--- DATASET ENTRIES Enclosed Below ---

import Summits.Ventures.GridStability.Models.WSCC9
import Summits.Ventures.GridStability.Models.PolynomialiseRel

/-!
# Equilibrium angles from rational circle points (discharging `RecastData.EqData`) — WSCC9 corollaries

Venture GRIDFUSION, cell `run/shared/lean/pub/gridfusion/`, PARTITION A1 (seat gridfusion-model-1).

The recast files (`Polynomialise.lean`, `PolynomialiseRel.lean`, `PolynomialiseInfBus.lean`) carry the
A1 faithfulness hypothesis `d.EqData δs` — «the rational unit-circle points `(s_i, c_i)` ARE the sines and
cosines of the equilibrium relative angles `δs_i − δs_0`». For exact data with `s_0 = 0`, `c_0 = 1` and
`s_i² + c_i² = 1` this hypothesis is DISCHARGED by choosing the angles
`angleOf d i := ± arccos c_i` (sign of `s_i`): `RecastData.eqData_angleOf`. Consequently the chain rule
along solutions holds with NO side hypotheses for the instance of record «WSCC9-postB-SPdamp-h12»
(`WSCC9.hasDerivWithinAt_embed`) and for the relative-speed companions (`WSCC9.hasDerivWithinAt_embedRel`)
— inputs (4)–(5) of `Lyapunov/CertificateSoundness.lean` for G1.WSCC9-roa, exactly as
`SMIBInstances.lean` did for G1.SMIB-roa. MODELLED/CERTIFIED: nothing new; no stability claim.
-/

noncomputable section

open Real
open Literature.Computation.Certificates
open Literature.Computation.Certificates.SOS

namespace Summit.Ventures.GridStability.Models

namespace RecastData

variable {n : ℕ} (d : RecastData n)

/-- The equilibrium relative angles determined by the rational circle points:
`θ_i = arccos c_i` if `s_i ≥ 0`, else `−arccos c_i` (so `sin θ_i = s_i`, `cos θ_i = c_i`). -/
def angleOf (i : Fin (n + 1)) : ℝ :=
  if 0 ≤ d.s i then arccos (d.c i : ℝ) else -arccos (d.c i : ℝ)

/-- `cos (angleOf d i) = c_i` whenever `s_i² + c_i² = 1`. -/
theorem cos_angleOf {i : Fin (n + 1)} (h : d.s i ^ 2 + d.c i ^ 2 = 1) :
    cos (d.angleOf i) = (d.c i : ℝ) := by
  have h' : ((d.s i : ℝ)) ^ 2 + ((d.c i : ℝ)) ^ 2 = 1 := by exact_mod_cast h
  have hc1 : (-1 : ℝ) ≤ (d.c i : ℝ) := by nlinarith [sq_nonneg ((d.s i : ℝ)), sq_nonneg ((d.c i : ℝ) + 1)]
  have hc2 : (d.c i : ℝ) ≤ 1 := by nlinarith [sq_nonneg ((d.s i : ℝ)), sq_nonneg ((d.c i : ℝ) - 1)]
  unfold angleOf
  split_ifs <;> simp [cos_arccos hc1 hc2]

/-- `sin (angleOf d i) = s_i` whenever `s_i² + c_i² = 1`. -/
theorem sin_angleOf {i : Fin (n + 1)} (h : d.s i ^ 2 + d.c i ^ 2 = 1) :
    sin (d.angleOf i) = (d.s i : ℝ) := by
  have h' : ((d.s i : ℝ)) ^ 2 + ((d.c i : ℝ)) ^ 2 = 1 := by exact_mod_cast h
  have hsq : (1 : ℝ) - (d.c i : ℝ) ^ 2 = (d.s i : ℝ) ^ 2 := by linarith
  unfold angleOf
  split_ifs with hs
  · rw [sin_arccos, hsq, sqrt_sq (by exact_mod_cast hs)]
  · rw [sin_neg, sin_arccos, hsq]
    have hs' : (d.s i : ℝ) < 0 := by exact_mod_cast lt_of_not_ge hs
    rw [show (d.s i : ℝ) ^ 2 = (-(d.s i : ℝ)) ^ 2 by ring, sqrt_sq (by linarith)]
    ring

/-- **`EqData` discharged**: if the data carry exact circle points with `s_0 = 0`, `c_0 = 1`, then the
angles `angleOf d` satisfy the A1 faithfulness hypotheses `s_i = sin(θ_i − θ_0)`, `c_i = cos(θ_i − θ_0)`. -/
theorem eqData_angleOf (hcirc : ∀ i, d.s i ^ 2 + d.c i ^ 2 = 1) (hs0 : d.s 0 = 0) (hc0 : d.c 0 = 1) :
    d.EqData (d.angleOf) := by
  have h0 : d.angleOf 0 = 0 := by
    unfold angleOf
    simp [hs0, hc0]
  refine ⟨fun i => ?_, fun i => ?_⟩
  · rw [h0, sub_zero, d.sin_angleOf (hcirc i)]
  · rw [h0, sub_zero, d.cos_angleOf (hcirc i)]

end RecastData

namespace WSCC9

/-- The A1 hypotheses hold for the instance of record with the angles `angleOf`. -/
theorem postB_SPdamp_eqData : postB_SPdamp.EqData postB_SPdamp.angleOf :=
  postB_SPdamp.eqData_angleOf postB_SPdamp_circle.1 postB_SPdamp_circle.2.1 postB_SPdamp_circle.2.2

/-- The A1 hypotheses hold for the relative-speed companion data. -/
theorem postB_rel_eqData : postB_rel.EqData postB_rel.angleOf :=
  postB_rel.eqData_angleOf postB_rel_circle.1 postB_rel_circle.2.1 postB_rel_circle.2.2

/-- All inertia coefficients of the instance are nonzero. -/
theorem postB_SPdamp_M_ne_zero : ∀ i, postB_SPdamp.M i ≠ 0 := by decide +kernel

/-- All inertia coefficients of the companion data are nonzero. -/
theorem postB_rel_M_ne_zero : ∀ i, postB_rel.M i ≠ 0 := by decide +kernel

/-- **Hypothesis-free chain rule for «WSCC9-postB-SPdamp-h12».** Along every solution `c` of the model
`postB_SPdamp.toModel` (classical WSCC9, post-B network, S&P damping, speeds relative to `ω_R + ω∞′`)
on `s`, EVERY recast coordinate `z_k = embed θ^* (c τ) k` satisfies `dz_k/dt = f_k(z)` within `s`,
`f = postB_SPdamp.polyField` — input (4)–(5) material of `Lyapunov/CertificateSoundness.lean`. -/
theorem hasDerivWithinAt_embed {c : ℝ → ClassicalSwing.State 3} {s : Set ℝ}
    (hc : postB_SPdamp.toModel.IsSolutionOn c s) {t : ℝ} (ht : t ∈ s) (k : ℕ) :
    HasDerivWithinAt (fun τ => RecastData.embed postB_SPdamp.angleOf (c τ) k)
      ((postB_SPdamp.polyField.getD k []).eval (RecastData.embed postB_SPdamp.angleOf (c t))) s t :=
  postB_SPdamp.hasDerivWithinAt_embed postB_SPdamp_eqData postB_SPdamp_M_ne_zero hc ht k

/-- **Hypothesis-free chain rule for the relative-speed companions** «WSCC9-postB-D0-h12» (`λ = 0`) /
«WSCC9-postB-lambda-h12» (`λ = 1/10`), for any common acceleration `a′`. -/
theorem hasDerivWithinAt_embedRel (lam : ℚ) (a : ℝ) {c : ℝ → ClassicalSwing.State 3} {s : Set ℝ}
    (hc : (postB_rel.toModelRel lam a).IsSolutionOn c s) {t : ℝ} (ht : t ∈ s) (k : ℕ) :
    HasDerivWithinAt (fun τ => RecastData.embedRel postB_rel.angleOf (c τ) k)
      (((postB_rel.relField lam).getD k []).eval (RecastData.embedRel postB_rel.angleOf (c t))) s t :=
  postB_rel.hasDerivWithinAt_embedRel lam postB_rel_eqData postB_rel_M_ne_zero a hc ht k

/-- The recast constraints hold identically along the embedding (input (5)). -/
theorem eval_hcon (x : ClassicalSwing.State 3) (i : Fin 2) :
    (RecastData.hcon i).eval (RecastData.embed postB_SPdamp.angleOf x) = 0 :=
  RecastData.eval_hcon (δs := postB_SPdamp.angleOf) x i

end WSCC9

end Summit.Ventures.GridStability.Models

--- End of Enclosed DATASET ENTRIES ---

§ HOW TO COMPLETE THIS TASK:
Could you reproduce every record above exactly as it stands?

§ RESULT FOR THIS EXERCISE:
import Summits.Ventures.GridStability.Models.WSCC9
import Summits.Ventures.GridStability.Models.PolynomialiseRel

/-!
# Equilibrium angles from rational circle points (discharging `RecastData.EqData`) — WSCC9 corollaries

Venture GRIDFUSION, cell `run/shared/lean/pub/gridfusion/`, PARTITION A1 (seat gridfusion-model-1).

The recast files (`Polynomialise.lean`, `PolynomialiseRel.lean`, `PolynomialiseInfBus.lean`) carry the
A1 faithfulness hypothesis `d.EqData δs` — «the rational unit-circle points `(s_i, c_i)` ARE the sines and
cosines of the equilibrium relative angles `δs_i − δs_0`». For exact data with `s_0 = 0`, `c_0 = 1` and
`s_i² + c_i² = 1` this hypothesis is DISCHARGED by choosing the angles
`angleOf d i := ± arccos c_i` (sign of `s_i`): `RecastData.eqData_angleOf`. Consequently the chain rule
along solutions holds with NO side hypotheses for the instance of record «WSCC9-postB-SPdamp-h12»
(`WSCC9.hasDerivWithinAt_embed`) and for the relative-speed companions (`WSCC9.hasDerivWithinAt_embedRel`)
— inputs (4)–(5) of `Lyapunov/CertificateSoundness.lean` for G1.WSCC9-roa, exactly as
`SMIBInstances.lean` did for G1.SMIB-roa. MODELLED/CERTIFIED: nothing new; no stability claim.
-/

noncomputable section

open Real
open Literature.Computation.Certificates
open Literature.Computation.Certificates.SOS

namespace Summit.Ventures.GridStability.Models

namespace RecastData

variable {n : ℕ} (d : RecastData n)

/-- The equilibrium relative angles determined by the rational circle points:
`θ_i = arccos c_i` if `s_i ≥ 0`, else `−arccos c_i` (so `sin θ_i = s_i`, `cos θ_i = c_i`). -/
def angleOf (i : Fin (n + 1)) : ℝ :=
  if 0 ≤ d.s i then arccos (d.c i : ℝ) else -arccos (d.c i : ℝ)

/-- `cos (angleOf d i) = c_i` whenever `s_i² + c_i² = 1`. -/
theorem cos_angleOf {i : Fin (n + 1)} (h : d.s i ^ 2 + d.c i ^ 2 = 1) :
    cos (d.angleOf i) = (d.c i : ℝ) := by
  have h' : ((d.s i : ℝ)) ^ 2 + ((d.c i : ℝ)) ^ 2 = 1 := by exact_mod_cast h
  have hc1 : (-1 : ℝ) ≤ (d.c i : ℝ) := by nlinarith [sq_nonneg ((d.s i : ℝ)), sq_nonneg ((d.c i : ℝ) + 1)]
  have hc2 : (d.c i : ℝ) ≤ 1 := by nlinarith [sq_nonneg ((d.s i : ℝ)), sq_nonneg ((d.c i : ℝ) - 1)]
  unfold angleOf
  split_ifs <;> simp [cos_arccos hc1 hc2]

/-- `sin (angleOf d i) = s_i` whenever `s_i² + c_i² = 1`. -/
theorem sin_angleOf {i : Fin (n + 1)} (h : d.s i ^ 2 + d.c i ^ 2 = 1) :
    sin (d.angleOf i) = (d.s i : ℝ) := by
  have h' : ((d.s i : ℝ)) ^ 2 + ((d.c i : ℝ)) ^ 2 = 1 := by exact_mod_cast h
  have hsq : (1 : ℝ) - (d.c i : ℝ) ^ 2 = (d.s i : ℝ) ^ 2 := by linarith
  unfold angleOf
  split_ifs with hs
  · rw [sin_arccos, hsq, sqrt_sq (by exact_mod_cast hs)]
  · rw [sin_neg, sin_arccos, hsq]
    have hs' : (d.s i : ℝ) < 0 := by exact_mod_cast lt_of_not_ge hs
    rw [show (d.s i : ℝ) ^ 2 = (-(d.s i : ℝ)) ^ 2 by ring, sqrt_sq (by linarith)]
    ring

/-- **`EqData` discharged**: if the data carry exact circle points with `s_0 = 0`, `c_0 = 1`, then the
angles `angleOf d` satisfy the A1 faithfulness hypotheses `s_i = sin(θ_i − θ_0)`, `c_i = cos(θ_i − θ_0)`. -/
theorem eqData_angleOf (hcirc : ∀ i, d.s i ^ 2 + d.c i ^ 2 = 1) (hs0 : d.s 0 = 0) (hc0 : d.c 0 = 1) :
    d.EqData (d.angleOf) := by
  have h0 : d.angleOf 0 = 0 := by
    unfold angleOf
    simp [hs0, hc0]
  refine ⟨fun i => ?_, fun i => ?_⟩
  · rw [h0, sub_zero, d.sin_angleOf (hcirc i)]
  · rw [h0, sub_zero, d.cos_angleOf (hcirc i)]

end RecastData

namespace WSCC9

/-- The A1 hypotheses hold for the instance of record with the angles `angleOf`. -/
theorem postB_SPdamp_eqData : postB_SPdamp.EqData postB_SPdamp.angleOf :=
  postB_SPdamp.eqData_angleOf postB_SPdamp_circle.1 postB_SPdamp_circle.2.1 postB_SPdamp_circle.2.2

/-- The A1 hypotheses hold for the relative-speed companion data. -/
theorem postB_rel_eqData : postB_rel.EqData postB_rel.angleOf :=
  postB_rel.eqData_angleOf postB_rel_circle.1 postB_rel_circle.2.1 postB_rel_circle.2.2

/-- All inertia coefficients of the instance are nonzero. -/
theorem postB_SPdamp_M_ne_zero : ∀ i, postB_SPdamp.M i ≠ 0 := by decide +kernel

/-- All inertia coefficients of the companion data are nonzero. -/
theorem postB_rel_M_ne_zero : ∀ i, postB_rel.M i ≠ 0 := by decide +kernel

/-- **Hypothesis-free chain rule for «WSCC9-postB-SPdamp-h12».** Along every solution `c` of the model
`postB_SPdamp.toModel` (classical WSCC9, post-B network, S&P damping, speeds relative to `ω_R + ω∞′`)
on `s`, EVERY recast coordinate `z_k = embed θ^* (c τ) k` satisfies `dz_k/dt = f_k(z)` within `s`,
`f = postB_SPdamp.polyField` — input (4)–(5) material of `Lyapunov/CertificateSoundness.lean`. -/
theorem hasDerivWithinAt_embed {c : ℝ → ClassicalSwing.State 3} {s : Set ℝ}
    (hc : postB_SPdamp.toModel.IsSolutionOn c s) {t : ℝ} (ht : t ∈ s) (k : ℕ) :
    HasDerivWithinAt (fun τ => RecastData.embed postB_SPdamp.angleOf (c τ) k)
      ((postB_SPdamp.polyField.getD k []).eval (RecastData.embed postB_SPdamp.angleOf (c t))) s t :=
  postB_SPdamp.hasDerivWithinAt_embed postB_SPdamp_eqData postB_SPdamp_M_ne_zero hc ht k

/-- **Hypothesis-free chain rule for the relative-speed companions** «WSCC9-postB-D0-h12» (`λ = 0`) /
«WSCC9-postB-lambda-h12» (`λ = 1/10`), for any common acceleration `a′`. -/
theorem hasDerivWithinAt_embedRel (lam : ℚ) (a : ℝ) {c : ℝ → ClassicalSwing.State 3} {s : Set ℝ}
    (hc : (postB_rel.toModelRel lam a).IsSolutionOn c s) {t : ℝ} (ht : t ∈ s) (k : ℕ) :
    HasDerivWithinAt (fun τ => RecastData.embedRel postB_rel.angleOf (c τ) k)
      (((postB_rel.relField lam).getD k []).eval (RecastData.embedRel postB_rel.angleOf (c t))) s t :=
  postB_rel.hasDerivWithinAt_embedRel lam postB_rel_eqData postB_rel_M_ne_zero a hc ht k

/-- The recast constraints hold identically along the embedding (input (5)). -/
theorem eval_hcon (x : ClassicalSwing.State 3) (i : Fin 2) :
    (RecastData.hcon i).eval (RecastData.embed postB_SPdamp.angleOf x) = 0 :=
  RecastData.eval_hcon (δs := postB_SPdamp.angleOf) x i

end WSCC9

end Summit.Ventures.GridStability.Models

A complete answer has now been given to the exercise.